A Associação Policial de Assistência à Saúde de Guarulhos e Franco da Rocha está desobrigada de ressarcir o Sistema Único de Saúde (SUS) por atendimentos prestados pela rede pública aos seus beneficiários. A 2ª Turma do Tribunal Regional Federal da 2ª Região acolheu apelação interposta pela associação contra sentença da 7ª Vara Federal do Rio de Janeiro. A primeira instância acatou a Ação Ordinária ajuizada pela Agência Nacional da Saúde Suplementar (ANS).

A defesa do plano de saúde, representada pelo advogado José Luiz Toro da Silva, do Toro Advogados & Associados, alegou que “sendo a saúde direito de todos e dever do Estado, quando um cidadão adere a um plano de saúde privado de assistência à saúde não renuncia a seu direito constitucional de ser atendido pela rede pública”.

O advogado também alegou “ofensa aos princípios da legalidade e da anterioridade previstos na Carta Magna, tendo em vista que a tabela dos valores a serem ressarcidos foi criada pela Resolução RC 17/2000 e não por lei, e por pretender cobrar taxa, disfarçada de ressarcimento”.

A ANS, por sua vez, argumentou que o ressarcimento não tem natureza tributária, apenas garante ao SUS o direito de receber valores despendidos com internações de pessoas possuidoras de plano de saúde privado, que deveriam ser atendidas na rede hospitalar conveniada a estas empresas em virtude de previsão contratual, mas acabam sendo atendidas por entidades vinculadas ao SUS.
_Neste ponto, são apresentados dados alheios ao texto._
import Literature.NumberTheory.Automorphic.BrandtModule
import HarnessLib

/-!
# Multiplicativity of Brandt matrices for coprime arguments (proof)

This file discharges the named fact `brandtMatrix_mul_of_coprime` of
`Literature/NumberTheory/Automorphic/BrandtModule.lean`:

  `B(m n) = B(m) B(n)` for `gcd(m, n) = 1`,

for the Brandt matrices `B(n) = T n` of every Eichler package (indeed of every `ℤ`-order `O` in a
quaternion algebra over `ℚ`, `BrandtData.ofOrder_T_mul_of_coprime`), where
`T(n)_{ij} = #{M ⊆ I_i : M an invertible right O-ideal, [I_i : M] = n², [M] = j}`.

## The printed proof and the proof given here

Vignéras, LNM 800, Ch. III §5 exercice 5.8 (c), p. 100 ("Loi de multiplication pour `P(A)`:
`P(A) P(B) = P(AB)` si `(A, B) = 1`") and Eichler, LNM 320 (1973), Ch. II §6 Thm. 2 (18) with its
proof (23): an integral ideal of reduced norm `n₁ n₂`, `(n₁, n₂) = 1`, factors uniquely as a
product of integral ideals of reduced norms `n₁` and `n₂`; counting the factorisations class by
class gives `B(n₁ n₂)_{ik} = ∑_j B(n₁)_{ij} B(n₂)_{jk}`. In the sub-ideal form used by
`BrandtData.ofOrder` this is the statement:

* for an invertible right `O`-ideal `M ⊆ I` with `[I : M] = (m n)²`, `gcd(m, n) = 1`, there is a
  unique invertible right `O`-ideal `L` with `M ⊆ L ⊆ I` and `[I : L] = m²` (then `[L : M] = n²`),
  namely `L = M + m² I`.

The printed proofs obtain `L` locally (`L_p = M_p` for `p ∤ n`, `L_p = I_p` for `p ∤ m`; Eichler
orders have locally principal ideals). We give the equivalent global argument, which needs no
localisation and works for invertible ideals of any `ℤ`-order:

1. `IsInvertibleRightIdeal.sup_smul` — if `a c + b d = 1` and `c d I ⊆ M ⊆ I`, then `M + c I` is
   an invertible right `O`-ideal with the explicit inverse `d M⁻¹ + I⁻¹`:
   `(d M⁻¹ + I⁻¹)(M + c I) = d O + c d M⁻¹ I + I⁻¹ M + c O = O` (as `c d M⁻¹ I ⊆ M⁻¹ M`,
   `I⁻¹ M ⊆ I⁻¹ I` and `c O + d O = O`), and `(M + c I)(d M⁻¹ + I⁻¹)` contains
   `d O_ℓ(M) + c O_ℓ(I) ∋ 1` and stabilises `M + c I`, hence equals `O_ℓ(M + c I)`; the right
   order is exactly `O` because `O x = (L⁻¹ L) x ⊆ L⁻¹ L = O` for `x ∈ O_r(L)`.
2. `AddSubgroup.relIndex_eq_of_coprime` — index bookkeeping in an abelian group: if
   `K ⊆ L ⊆ I`, `c I ⊆ L`, `d L ⊆ K`, `[I : K] = c d` and `gcd(c, d) = 1` then `[I : L] = c` and
   `[L : K] = d` (every prime dividing `[I : L]` divides `c`, by Cauchy's theorem in `I / L`).
   Hence `[I : M + m² I] = m²`, and the uniqueness of the intermediate ideal
   (`eq_sup_smul_of_relIndex`).
3. Finiteness of the sets counted (`finite_subideals`, from the window finiteness
   `finite_setOf_le_and_smul_mem` of `JordanZassenhaus.lean`), and the count
   `subidealCount_mul_of_coprime`: `M ↦ (M + m² I, M)` is a bijection from the sub-ideals of `I`
   of index `(m n)²` in the class `k` onto the pairs `(L, M)`, `L ⊆ I` of index `m²`, `M ⊆ L` of
   index `n²` in the class `k`; summing over the class `j` of `L` and using that the count of
   sub-ideals of `L` depends only on `[L] = j` (`subidealCount_units_smul`) gives
   `T(mn)_{ik} = ∑_j T(m)_{ij} T(n)_{jk}`.
4. `BrandtData.ofOrder_T_mul_of_coprime` and `brandtMatrix_mul_of_coprime_holds` (the cases
   `m = 0` or `n = 0` force the other argument to be `1`, and `T 1 = 1`).

## References

* M.-F. Vignéras, *Arithmétique des algèbres de quaternions*, LNM 800 (1980), Ch. III §5
  exercice 5.8 (c), p. 100.
* M. Eichler, *The basis problem for modular forms and the traces of the Hecke operators*,
  LNM 320 (1973), Ch. II §6 Thm. 2 (18) and (23).
-/

noncomputable section

open scoped Pointwise Matrix

universe u

namespace Literature.NumberTheory.Automorphic

/-! ### The intermediate ideal `M + c I` and its inverse -/

section Algebra

variable {B : Type u} [Ring B]

/-- `1 ∈ O` for the right order `O` of an invertible right `O`-ideal. [folklore] -/
theorem IsInvertibleRightIdeal.one_mem {O I : Submodule ℤ B} (h : IsInvertibleRightIdeal O I) :
    (1 : B) ∈ O :=
  h.rightOrderOf_eq ▸ one_mem_rightOrderOf I

/-- `(M + c I) O = M + c I` for invertible right `O`-ideals `M, I`. [folklore] -/
theorem IsInvertibleRightIdeal.sup_smul_mul_order {O M I : Submodule ℤ B}
    (hM : IsInvertibleRightIdeal O M) (hI : IsInvertibleRightIdeal O I) (c : ℤ) :
    (M ⊔ c • I) * O = M ⊔ c • I := by
  apply le_antisymm
  · rw [Submodule.mul_le]
    intro l hl o ho
    obtain ⟨m, hm, z, hz, rfl⟩ := Submodule.mem_sup.mp hl
    obtain ⟨i, hi, rfl⟩ := (Submodule.mem_smul_pointwise_iff_exists z c I).mp hz
    rw [add_mul, smul_mul_assoc]
    exact Submodule.mem_sup.mpr
      ⟨_, hM.mul_mem hm ho, _, Submodule.smul_mem_pointwise_smul _ c I (hI.mul_mem hi ho), rfl⟩
  · intro l hl
    rw [← mul_one l]
    exact Submodule.mul_mem_mul hl hM.one_mem

/-- **The inverse of `M + c I`, I.** For lattices `M ⊆ I` with `M' M = O = I' I`, integers with
`a c + b d = 1` and `c d I ⊆ M`: `(d M' + I') (M + c I) = O`. [folklore] -/
theorem inv_mul_sup_smul {O M I M' I' : Submodule ℤ B} (hMI : M ≤ I)
    (hM'M : M' * M = O) (hI'I : I' * I = O)
    {a b c d : ℤ} (habcd : a * c + b * d = 1) (hcd : (c * d) • I ≤ M) :
    (d • M' ⊔ I') * (M ⊔ c • I) = O := by
  apply le_antisymm
  · rw [Submodule.mul_le]
    intro x hx y hy
    obtain ⟨m'', hm'', i', hi', rfl⟩ := Submodule.mem_sup.mp hx
    obtain ⟨m', hm', rfl⟩ := (Submodule.mem_smul_pointwise_iff_exists m'' d M').mp hm''
    obtain ⟨m, hm, z, hz, rfl⟩ := Submodule.mem_sup.mp hy
    obtain ⟨i, hi, rfl⟩ := (Submodule.mem_smul_pointwise_iff_exists z c I).mp hz
    have h1 : d • m' * m ∈ O := by
      rw [smul_mul_assoc, ← hM'M]
      exact (M' * M).smul_mem d (Submodule.mul_mem_mul hm' hm)
    have h2 : d • m' * (c • i) ∈ O := by
      rw [smul_mul_assoc, mul_smul_comm, smul_smul, mul_comm d c, ← mul_smul_comm, ← hM'M]
      exact Submodule.mul_mem_mul hm' (hcd (Submodule.smul_mem_pointwise_smul i (c * d) I hi))
    have h3 : i' * m ∈ O := hI'I ▸ Submodule.mul_mem_mul hi' (hMI hm)
    have h4 : i' * (c • i) ∈ O := by
      rw [mul_smul_comm, ← hI'I]
      exact (I' * I).smul_mem c (Submodule.mul_mem_mul hi' hi)
    rw [add_mul, mul_add, mul_add]
    exact add_mem (add_mem h1 h2) (add_mem h3 h4)
  · intro o ho
    have ho' : (a * c + b * d) • o = o := by rw [habcd, one_smul]
    rw [← ho', add_smul, mul_smul, mul_smul]
    refine add_mem (((d • M' ⊔ I') * (M ⊔ c • I)).smul_mem a ?_)
      (((d • M' ⊔ I') * (M ⊔ c • I)).smul_mem b ?_)
    · have : c • o ∈ I' * (c • I) := by
        rw [mul_smul_comm, hI'I]
        exact Submodule.smul_mem_pointwise_smul o c O ho
      exact SetLike.le_def.mp (mul_le_mul' le_sup_right le_sup_right) this
    · have : d • o ∈ (d • M') * M := by
        rw [smul_mul_assoc, hM'M]
        exact Submodule.smul_mem_pointwise_smul o d O ho
      exact SetLike.le_def.mp (mul_le_mul' le_sup_left le_sup_left) this

/-- **The inverse of `M + c I`, II.** Under the same hypotheses, and with `M M' = O_ℓ(M)`,
`I I' = O_ℓ(I)`: `(M + c I) (d M' + I') = O_ℓ(M + c I)`. [folklore] -/
theorem IsInvertibleRightIdeal.sup_smul_mul_inv {O M I M' I' : Submodule ℤ B}
    (hM : IsInvertibleRightIdeal O M) (hI : IsInvertibleRightIdeal O I) (hMI : M ≤ I)
    (hMM' : M * M' = leftOrderOf M) (hM'M : M' * M = O)
    (hII' : I * I' = leftOrderOf I) (hI'I : I' * I = O)
    {a b c d : ℤ} (habcd : a * c + b * d = 1) (hcd : (c * d) • I ≤ M) :
    (M ⊔ c • I) * (d • M' ⊔ I') = leftOrderOf (M ⊔ c • I) := by
  have hL'L := inv_mul_sup_smul hMI hM'M hI'I habcd hcd
  have hLO := hM.sup_smul_mul_order hI c
  apply le_antisymm
  · intro x hx y hy
    have : x * y ∈ (M ⊔ c • I) * (d • M' ⊔ I') * (M ⊔ c • I) := Submodule.mul_mem_mul hx hy
    rwa [mul_assoc, hL'L, hLO] at this
  · have h1 : (1 : B) ∈ (M ⊔ c • I) * (d • M' ⊔ I') := by
      have h1' : (a * c + b * d) • (1 : B) = 1 := by rw [habcd, one_smul]
      rw [← h1', add_smul, mul_smul, mul_smul]
      refine add_mem (((M ⊔ c • I) * (d • M' ⊔ I')).smul_mem a ?_)
        (((M ⊔ c • I) * (d • M' ⊔ I')).smul_mem b ?_)
      · have : c • (1 : B) ∈ (c • I) * I' := by
          rw [smul_mul_assoc, hII']
          exact Submodule.smul_mem_pointwise_smul _ c _ (one_mem_leftOrderOf I)
        exact SetLike.le_def.mp (mul_le_mul' le_sup_right le_sup_right) this
      · have : d • (1 : B) ∈ M * (d • M') := by
          rw [mul_smul_comm, hMM']
          exact Submodule.smul_mem_pointwise_smul _ d _ (one_mem_leftOrderOf M)
        exact SetLike.le_def.mp (mul_le_mul' le_sup_left le_sup_left) this
    intro x hx
    have hle : leftOrderOf (M ⊔ c • I) * ((M ⊔ c • I) * (d • M' ⊔ I')) ≤
        (M ⊔ c • I) * (d • M' ⊔ I') := by
      rw [← mul_assoc]
      refine mul_le_mul' ?_ le_rfl
      rw [Submodule.mul_le]
      exact fun z hz w hw => hz w hw
    have := Submodule.mul_mem_mul hx h1
    rw [mul_one] at this
    exact hle this

/-- **The right order of `M + c I` is `O`** under the same hypotheses
(`O x = (L⁻¹ L) x ⊆ L⁻¹ L = O` for `x ∈ O_r(L)`, `L = M + c I`). [folklore] -/
theorem IsInvertibleRightIdeal.rightOrderOf_sup_smul {O M I M' I' : Submodule ℤ B}
    (hM : IsInvertibleRightIdeal O M) (hI : IsInvertibleRightIdeal O I) (hMI : M ≤ I)
    (hM'M : M' * M = O) (hI'I : I' * I = O)
    {a b c d : ℤ} (habcd : a * c + b * d = 1) (hcd : (c * d) • I ≤ M) :
    rightOrderOf (M ⊔ c • I) = O := by
  have hL'L := inv_mul_sup_smul hMI hM'M hI'I habcd hcd
  have hLO := hM.sup_smul_mul_order hI c
  apply le_antisymm
  · intro x hx
    have hle : (d • M' ⊔ I') * (M ⊔ c • I) ≤ O.comap (LinearMap.mulRight ℤ x) := by
      rw [Submodule.mul_le]
      intro l' hl' l hl
      change l' * l * x ∈ O
      rw [mul_assoc, ← hL'L]
      exact Submodule.mul_mem_mul hl' (hx l hl)
    have h1 : (1 : B) ∈ (d • M' ⊔ I') * (M ⊔ c • I) := hL'L.symm ▸ hM.one_mem
    simpa using hle h1
  · intro o ho y hy
    rw [← hLO]
    exact Submodule.mul_mem_mul hy ho

/-- **The intermediate ideal is invertible.** For invertible right `O`-ideals `M ⊆ I` and
integers `a, b, c, d` with `a c + b d = 1` and `c d I ⊆ M`, the lattice `M + c I` is again an
invertible right `O`-ideal (with inverse `d M⁻¹ + I⁻¹`). This is the global form of the local
statement "`(M + c I)_p = M_p` for `p ∤ d` and `= I_p` for `p ∤ c`" behind Eichler's unique
factorisation (LNM 320, II §6 (23)). [folklore] -/
theorem IsInvertibleRightIdeal.sup_smul {O M I : Submodule ℤ B}
    (hM : IsInvertibleRightIdeal O M) (hI : IsInvertibleRightIdeal O I) (hMI : M ≤ I)
    {a b c d : ℤ} (habcd : a * c + b * d = 1) (hcd : (c * d) • I ≤ M) :
    IsInvertibleRightIdeal O (M ⊔ c • I) := by
  obtain ⟨M', hMM', hM'M⟩ := hM.exists_inv
  obtain ⟨I', hII', hI'I⟩ := hI.exists_inv
  refine ⟨⟨hM.isFullLattice.1.sup ?_, fun x => ?_⟩,
    hM.rightOrderOf_sup_smul hI hMI hM'M hI'I habcd hcd,
    ⟨d • M' ⊔ I', hM.sup_smul_mul_inv hI hMI hMM' hM'M hII' hI'I habcd hcd,
      inv_mul_sup_smul hMI hM'M hI'I habcd hcd⟩⟩
  · rw [Submodule.pointwise_smul_def]
    exact hI.isFullLattice.1.map _
  · obtain ⟨n, hn, hnx⟩ := hM.isFullLattice.2 x
    exact ⟨n, hn, Submodule.mem_sup_left hnx⟩

end Algebra

/-! ### Indices: `[I : M + m² I] = m²` and uniqueness of the intermediate lattice -/

section Index

variable {G : Type*} [AddCommGroup G]

/-- If `c I ⊆ L` and `[I : L]` is finite, every prime factor of `[I : L]` divides `c`
(Cauchy's theorem in the finite abelian group `I / L`, which is killed by `c`). [folklore] -/
theorem _root_.AddSubgroup.dvd_of_prime_dvd_relIndex {L I : AddSubgroup G} {c p : ℕ}
    (hp : p.Prime) (hI : ∀ x ∈ I, c • x ∈ L) (h0 : L.relIndex I ≠ 0)
    (hdvd : p ∣ L.relIndex I) : p ∣ c := by
  haveI : Fact p.Prime := ⟨hp⟩
  haveI : Finite (I ⧸ L.addSubgroupOf I) := (AddSubgroup.fintypeOfIndexNeZero h0).finite
  obtain ⟨q, hq⟩ := exists_prime_addOrderOf_dvd_card' (G := I ⧸ L.addSubgroupOf I) p hdvd
  obtain ⟨x, rfl⟩ := QuotientAddGroup.mk_surjective q
  rw [← hq]
  apply addOrderOf_dvd_of_nsmul_eq_zero
  rw [← QuotientAddGroup.mk_nsmul, QuotientAddGroup.eq_zero_iff, AddSubgroup.mem_addSubgroupOf,
    AddSubgroup.coe_nsmul]
  exact hI x x.2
“As empresas oferecem a cobertura, mas deixam de assegurá-la, ficando os tratamentos mais caros a cargo do Estado. Em razão dessa omissão as operadoras acabam tendo um acréscimo em seus patrimônios, ferindo o princípio do não enriquecimento sem causa, princípio norteador do ressarcimento. Sendo a natureza jurídica do instituto meramente restituitória e não uma taxa, não existiria a violação aos princípios da legalidade e anterioridade, não trazendo qualquer ônus aos planos, por serem cobrados destes apenas os valores efetivamente cobertos pelos contratos. E ainda, é tarefa estatal a regulamentação, fiscalização e controle dos serviços de saúde”.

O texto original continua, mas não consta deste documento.